Land converted from the common law system is held with a caution stating that the title is subject to pre-existing claims or encumbrances. This means that the State does not guarantee the title to be free from encumbrance and a buyer of qualified title must still investigate the pre-existing common law deeds, making the conveyance more expensive. It is only when the caution lapses that the title becomes indefeasible, backed by a State guarantee. Under the present law, a caution lapses only if there is a sale of the land after title conversion. In many of the mature estates like Serangoon Gardens and Sennett Estates, the owners tend to remain in the properties for many years before they consider a sale. Title to such properties can remain qualified up to 20 or 30 years.

The amendment

The amendment provides for the automatic lapsing of cautions 10 years after the land was converted, or after 2 years from the commencement of this amendment, whichever is later, even if there has been so sale after title conversion. This will result in more unqualified titles, which benefits the public, as the title investigations are easier and therefore cheaper. This amendment will reduce the number of qualified titles from about 13% to about 7% after 2 years and completely eliminate the number of qualified titles after 10 years.

For the individual landowner too, the process is simplified. Previously, even when there is a sale, the owner or his lawyer will have to put in an application to lapse the caution and pay lodgment fees so that title will become unqualified. Today, with this amendment, the Singapore Land Authority will monitor the titles and lapse the cautions as they become due. There is no need for the owner to come in with an application or pay any registration fee.


Bankruptcy Searches

The problem

When a landowner is made bankrupt, under the Bankruptcy Act his property will automatically vest in the Official Assignee. The bankrupt is barred from further dealing with the land. Any sale or disposal of the property by the bankrupt will be void unless done with the consent of the court.

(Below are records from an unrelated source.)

/-- A torus character through ANY integer representatives of the position: `e^{ip·z} = exp(i Σ_μ p′_μ r_μ)` whenever
`r_μ ≡ z_μ`, `p′ = sOf p` (the phase is `K_μ`-periodic in each `r_μ`). [cite: King1986, (4.1) p.670] -/
theorem chi_eq_cexp_of_rep (K : Fin d → ℕ) [∀ μ, NeZero (K μ)] (p z : Tor K) (r : Fin d → ℤ)
    (hr : ∀ μ, ((r μ : ℤ) : ZMod (K μ)) = z μ) :
    chi K p z = Complex.exp (Complex.I * ((∑ μ, sOf K p μ * (r μ : ℝ) : ℝ) : ℂ)) := by
  unfold chi
  have hfac : ∀ μ, (ZMod.stdAddChar (N := K μ) (p μ * z μ) : ℂ)
      = Complex.exp (Complex.I * ((sOf K p μ * (r μ : ℝ) : ℝ) : ℂ)) := by
    intro μ
    have h1 : p μ * z μ = ((((p μ).valMinAbs * r μ : ℤ)) : ZMod (K μ)) := by
      push_cast
      rw [hr μ]
    rw [h1, ZMod.stdAddChar_coe]
    congr 1
    simp only [sOf]
    push_cast
    ring
  simp_rw [hfac]
  rw [← Complex.exp_sum]
  congr 1
  push_cast
  rw [Finset.mul_sum]

section OneLattice

variable (N : ℕ) [NeZero N] (M : Fin d → ℕ) [hM : ∀ μ, NeZero (M μ)]

/-- The CENTRED integer representative of `y − x` on the fine torus, coordinatewise. [folklore] -/
def cdiff (x y : Tor (fine N M)) : Fin d → ℤ := fun μ => ((y - x) μ).valMinAbs

/-- King's `y − x` in unit-lattice coordinates: the centred representative divided by `N = η⁻¹`.
[cite: King1986, (3.62) p.663] -/
def urep (x y : Tor (fine N M)) : Fin d → ℝ := fun μ => (cdiff N M x y μ : ℝ) / N

/-- King's `|x − y|` on the torus in unit-lattice coordinates: the sup torus distance of the fine points over `N`.
[cite: King1986, (3.62) p.663] -/
def holdist (x y : Tor (fine N M)) : ℝ := tdistT (fine N M) x y / N

/-- A fine point in unit-lattice coordinates (`ξ = x∕N`, position of the modes (4.2)). [cite: King1986, (4.2) p.670] -/
def upos (x : Tor (fine N M)) : Fin d → ℝ := fun ν => ((x ν).val : ℝ) / N

omit [NeZero N] hM in
/-- The centred representative IS a representative. [folklore] -/
private theorem cdiff_cast (x y : Tor (fine N M)) (μ : Fin d) :
    ((cdiff N M x y μ : ℤ) : ZMod (fine N M μ)) = (y - x) μ := by
  simp only [cdiff, ZMod.coe_valMinAbs]

/-- The size of the centred representative is the circular distance of the labels:
`|v((y − x)_μ)| = dist(x_μ − y_μ, K_μℤ)`. [folklore] -/
private theorem abs_cdiff_eq (x y : Tor (fine N M)) (μ : Fin d) :
    (|cdiff N M x y μ| : ℝ) = (circAbs (fine N M μ) (((x μ).val : ℤ) - ((y μ).val : ℤ)) : ℝ) := by
  have hK : 1 ≤ fine N M μ := Nat.one_le_iff_ne_zero.mpr (NeZero.ne _)
  have h := natAbs_valMinAbs_intCast_sub' (K := fine N M μ) ((y μ).val : ℤ) ((x μ).val : ℤ)
  rw [show (((y μ).val : ℤ) : ZMod (fine N M μ)) = y μ by rw [Int.cast_natCast, ZMod.natCast_zmod_val],
    show (((x μ).val : ℤ) : ZMod (fine N M μ)) = x μ by rw [Int.cast_natCast, ZMod.natCast_zmod_val],
    show ((y μ).val : ℤ) - ((x μ).val : ℤ) = -(((x μ).val : ℤ) - ((y μ).val : ℤ)) by ring,
    circAbs_neg hK] at h
  have h' : (|cdiff N M x y μ| : ℤ) = circAbs (fine N M μ) (((x μ).val : ℤ) - ((y μ).val : ℤ)) := by
    rw [← h, cdiff, Pi.sub_apply, Int.natCast_natAbs]
  exact_mod_cast h'

/-- **`‖y − x‖_∞ ≤ |x − y|`**: the centred representative in unit coordinates is bounded by the Hölder distance
(coordinate circular distances are `≤` the sup torus distance). [cite: King1986, (3.62) p.663] -/
theorem norm_urep_le (x y : Tor (fine N M)) : ‖urep N M x y‖ ≤ holdist N M x y := by
  have hN : (0 : ℝ) < N := by exact_mod_cast Nat.pos_of_ne_zero (NeZero.ne N)
  have h0 : 0 ≤ holdist N M x y := div_nonneg (tdistT_nonneg _ x y) hN.le
  refine (pi_norm_le_iff_of_nonneg h0).mpr fun μ => ?_
  rw [Real.norm_eq_abs, urep, abs_div, abs_of_pos hN, holdist, div_le_div_iff_of_pos_right hN, abs_cdiff_eq]
  exact circAbs_le_tdistT (fine N M) x y μ

/-- `0 ≤ |x − y|` (King's Hölder distance on the torus). [cite: King1986, (3.62) p.663] -/
theorem holdist_nonneg (x y : Tor (fine N M)) : 0 ≤ holdist N M x y :=
  div_nonneg (tdistT_nonneg _ x y) (Nat.cast_nonneg N)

The Official Assignee can lodge an application at the Land Registry to update the land register to show that the land is now vested in him because the owner is a bankrupt. However, he can do this only if the bankrupt truthfully discloses the properties that he owns or if the Official Assignee is able to obtain the information from the creditors. So there may be cases where the land register will not show that the owner is a bankrupt. A purchaser who relies solely on the land register may unwittingly transact with a bankrupt and risk having his purchase of the property being declared void.

The amendment

The amendment will now make it necessary for anyone dealing with a landowner to conduct bankruptcy searches. They can no longer rely on the land register alone. The amendment will not make things onerous for say, a prospective purchaser, because in practice lawyers invariably make bankruptcy searches during property transactions. These searches are easy to carry out as the Official Assignee's records are computerised and available for remote on-line search.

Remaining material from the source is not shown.